AP通信によると、今月5日には英国援助団体関係者がウガンダ北部でLRAに襲撃され、射殺された。10月下旬にも同地域で別の援助団体関係者2人が殺害されたほか、隣国スーダン南部でも地雷撤去に取り組むNGOの2人が拉致され、殺害された。共同声明によると、LRAによる襲撃で毎週1000人が殺害されているという。
1980年後半からウガンダ北部でLRAによる民間人の殺害や誘拐が多発。これまでに子どもら2万人以上が誘拐されたほか、160万人以上が国内避難民となった。LRA指導者ら5人に対し、人道犯罪を裁く国際刑事裁判所(オランダ・ハーグ)は10月中旬、逮捕状を出したと発表。これに反発したLRAが外国人の襲撃を始めたとの見方が出ている。

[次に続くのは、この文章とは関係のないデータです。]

import Literature.Analysis.FluidPDE.MVRelativeEnergyPointwise
import HarnessLib

/-!
# The pointwise relative-energy inequality (Březina–Feireisl 2018, §3.2.2 Steps 2–3): bounds

Continuation of `MVRelativeEnergyPointwise.lean`. We bound the reduced right-hand side
`reducedRHS` (BF (3.9)) by a multiple of the relative energy `relEnergyFull`:

* `reducedRHS_eq_remainders` / `reducedRHS_le_essential` — for states in the `δ`-box of the
  reference state (BF's "essential" part): the first-order terms cancel EXACTLY thanks to
  Maxwell's relation and the temperature equation of the strong solution, and the quadratic
  remainders are absorbed by the local coercivity of `R` (BF Step 2, Step 3);
* `reducedRHS_le_residual` — off the box ("residual" part): every term is `≲ 1 + ρ + ρ|s| + ρe +
  ρ|v|²`, which the residual coercivity and the growth bounds control (BF (3.8), hypothesis (3.1)).

The analytic input (each term's bound) is separated from the final arithmetic
(`essential_combine`, `residual_combine`), so that every proof has a small context; the
elementary inequalities and `StrongPointData.Bounded` live in `MVRelativeEnergyPointwise.lean`.
The uniform statement (constants from compactness) is assembled in `MVRelativeEnergyMaster.lean`.

## References

* J. Březina, E. Feireisl, J. Math. Soc. Japan 70 (2018), §3.2.2, (3.8)–(3.11).
-/

noncomputable section

open Set Filter Function Metric Finset
open scoped Topology BigOperators

namespace Literature.Analysis.FluidPDE

namespace CompressibleEuler

open StrongPointData

/-! ## The entropy cut-off `Z_{a,b}` -/

/-- BF's cut-off `Z_{a,b}(s) = a ∨ (s ∧ b)` (clamp to `[a,b]`).
[cite: BrezinaFeireisl2018, §3.2] -/
def clamp (a b x : ℝ) : ℝ := max a (min x b)

/-- On `[a,b]` the clamp is the identity. [folklore] -/
theorem clamp_eq_self {a b x : ℝ} (ha : a ≤ x) (hb : x ≤ b) : clamp a b x = x := by
  simp [clamp, ha, hb]

/-- The clamp is bounded by `max |a| |b|` (for `a ≤ b`). [folklore] -/
theorem abs_clamp_le {a b : ℝ} (hab : a ≤ b) (x : ℝ) : |clamp a b x| ≤ max |a| |b| := by
  unfold clamp
  rcases le_total x b with h | h
  · rw [min_eq_left h]
    rcases le_total a x with h' | h'
    · rw [max_eq_right h']
      exact abs_le_max_abs_abs h' h
    · rw [max_eq_left h']; exact le_max_left _ _
  · rw [min_eq_right h, max_eq_right hab]; exact le_max_right _ _

/-- Above `a`, clamping only decreases: `clamp a b x ≤ x` for `a ≤ x`. [folklore] -/
theorem clamp_le_self {a b x : ℝ} (ha : a ≤ x) : clamp a b x ≤ x := by
  unfold clamp
  exact max_le ha (min_le_left _ _)

/-- The clamp is continuous. [folklore] -/
theorem continuous_clamp (a b : ℝ) : Continuous (clamp a b) := by
  unfold clamp; fun_prop

/-- The clamp is monotone. [folklore] -/
theorem monotone_clamp (a b : ℝ) : Monotone (clamp a b) := fun x y h => by
  unfold clamp
  exact max_le_max le_rfl (min_le_min_right b h)

/-- The clamp is an admissible entropy cut-off (`DissipativeMVEuler.IsEntropyCutoff`).
[cite: BrezinaFeireisl2018, Def. 2.9] -/
theorem isEntropyCutoff_clamp {a b : ℝ} (hab : a ≤ b) : IsEntropyCutoff (clamp a b) :=
  ⟨continuous_clamp a b, monotone_clamp a b, ⟨max |a| |b|, abs_clamp_le hab⟩⟩

variable {eos : EulerEOS}

/-- The kinetic part of the relative energy as `ρ/2 ∑ vᵢ²`, `v = m/ρ - U`. [folklore] -/
theorem kinetic_eq (d : StrongPointData) {ρ : ℝ} (hρ : ρ ≠ 0) (m : EuclideanSpace ℝ (Fin 3)) :
    (∑ i, (m i - ρ * d.U i) ^ 2) / (2 * ρ) = ρ / 2 * ∑ i, (m i / ρ - d.U i) ^ 2 := by
  have key : ∀ i, (m i - ρ * d.U i) ^ 2 = ρ ^ 2 * (m i / ρ - d.U i) ^ 2 := fun i => by
    rw [← mul_pow]; congr 1; field_simp
  simp only [key, ← mul_sum]
  field_simp

/-! ## Term-by-term bounds -/

/-- The convective term: `|ρ ∑ᵢⱼ vᵢvⱼ ∂ⱼUᵢ| ≤ 3M ρ ∑vᵢ²`. [cite: BrezinaFeireisl2018, §3.2.2 Step 1] -/
theorem bound_quad {v : Fin 3 → ℝ} {g : Fin 3 → Fin 3 → ℝ} {M ρ : ℝ} (hg : ∀ i j, |g i j| ≤ M)
    (hM : 0 ≤ M) (hρ : 0 ≤ ρ) :
    |ρ * ∑ i, ∑ j, v i * v j * g i j| ≤ 3 * M * (ρ * ∑ i, v i ^ 2) := by
  rw [abs_mul, abs_of_nonneg hρ]
  have h1 := abs_sum_sum_mul_le (s := univ) (v := v) hg
  have h2 := sq_sum_abs_le_three v
  calc ρ * |∑ i, ∑ j, v i * v j * g i j| ≤ ρ * (M * (∑ i, |v i|) ^ 2) :=
        mul_le_mul_of_nonneg_left h1 hρ
    _ ≤ ρ * (M * (3 * ∑ i, v i ^ 2)) :=
        mul_le_mul_of_nonneg_left (mul_le_mul_of_nonneg_left h2 hM) hρ
    _ = 3 * M * (ρ * ∑ i, v i ^ 2) := by ring

/-- A product bound `|a b| ≤ A B`. [folklore] -/
theorem abs_mul_le_of_le {a b A B : ℝ} (ha : |a| ≤ A) (hb : |b| ≤ B) : |a * b| ≤ A * B := by
  rw [abs_mul]; exact mul_le_mul ha hb (abs_nonneg _) ((abs_nonneg _).trans ha)

/-- The mixed first/second order term of the essential part:
`|x (a x + b y) t| ≤ 2 S D (x² + y²)` for `|a|,|b| ≤ S`, `|t| ≤ D`. [folklore] -/
theorem bound_mixed {x y a b t S D : ℝ} (ha : |a| ≤ S) (hb : |b| ≤ S) (ht : |t| ≤ D) :
    |x * (a * x + b * y) * t| ≤ 2 * S * D * (x ^ 2 + y ^ 2) := by
  have hS : 0 ≤ S := (abs_nonneg _).trans ha
  have hD : 0 ≤ D := (abs_nonneg _).trans ht
  have h1 : |x * (a * x + b * y)| ≤ 2 * S * (x ^ 2 + y ^ 2) := by
    rw [abs_mul]
    have h2 : |a * x + b * y| ≤ S * |x| + S * |y| := by
      refine (abs_add_le _ _).trans (add_le_add ?_ ?_)
      · rw [abs_mul]; exact mul_le_mul_of_nonneg_right ha (abs_nonneg _)
      · rw [abs_mul]; exact mul_le_mul_of_nonneg_right hb (abs_nonneg _)
    have e1 : |x| * |x| = x ^ 2 := by rw [← sq, sq_abs]
    have e2 := two_mul_abs_mul_abs_le x y
    have e3 : |x| * (S * |x| + S * |y|) = S * (|x| * |x|) + S * (|x| * |y|) := by ring
    have e4 : S * (|x| * |y|) ≤ S * (x ^ 2 + y ^ 2) :=
      mul_le_mul_of_nonneg_left (by nlinarith [sq_nonneg y]) hS
    have e5 : S * x ^ 2 ≤ S * (x ^ 2 + y ^ 2) :=
      mul_le_mul_of_nonneg_left (by nlinarith [sq_nonneg y]) hS
    calc |x| * |a * x + b * y| ≤ |x| * (S * |x| + S * |y|) :=
          mul_le_mul_of_nonneg_left h2 (abs_nonneg _)
      _ = S * x ^ 2 + S * (|x| * |y|) := by rw [e3, e1]
      _ ≤ 2 * S * (x ^ 2 + y ^ 2) := by linarith
  calc |x * (a * x + b * y) * t| ≤ 2 * S * (x ^ 2 + y ^ 2) * D := abs_mul_le_of_le h1 ht
    _ = 2 * S * D * (x ^ 2 + y ^ 2) := by ring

同裁判所の情報によると、LRAの戦闘員の8割以上が11歳から15歳ほどの拉致されてきた子どもたちという。拉致された子どもの3分の2が男子で、逃亡に失敗した子どもの殺害や虐待などの非人道的行為、重労働や略奪、市民の殺害や拉致を強いられている。女子の場合はLRA幹部の使用人として、長時間の労働や性的搾取などの虐待を受けている。
ウガンダでキリスト教宣教師として生活する外国人は10家族以上(米・宣教団体オープンドアーズ)とされる。日本からも1家族が、首都カンパラから車で約4時間の商業都市で開拓伝道を行っている。この家族を派遣する教会(日本バプテスト・バイブル・フェローシップ)の主任牧師によると、宣教師夫妻は今年で開拓6年期目。昨年には会堂を建築し、150人以上が礼拝出席するまでに成長した。犯罪や危険な状況に巻き込まれたことは現在までないという。オープンドアーズによると、LRAによる被害の報告は宣教師から受けていないが、予断を許さない状況だ。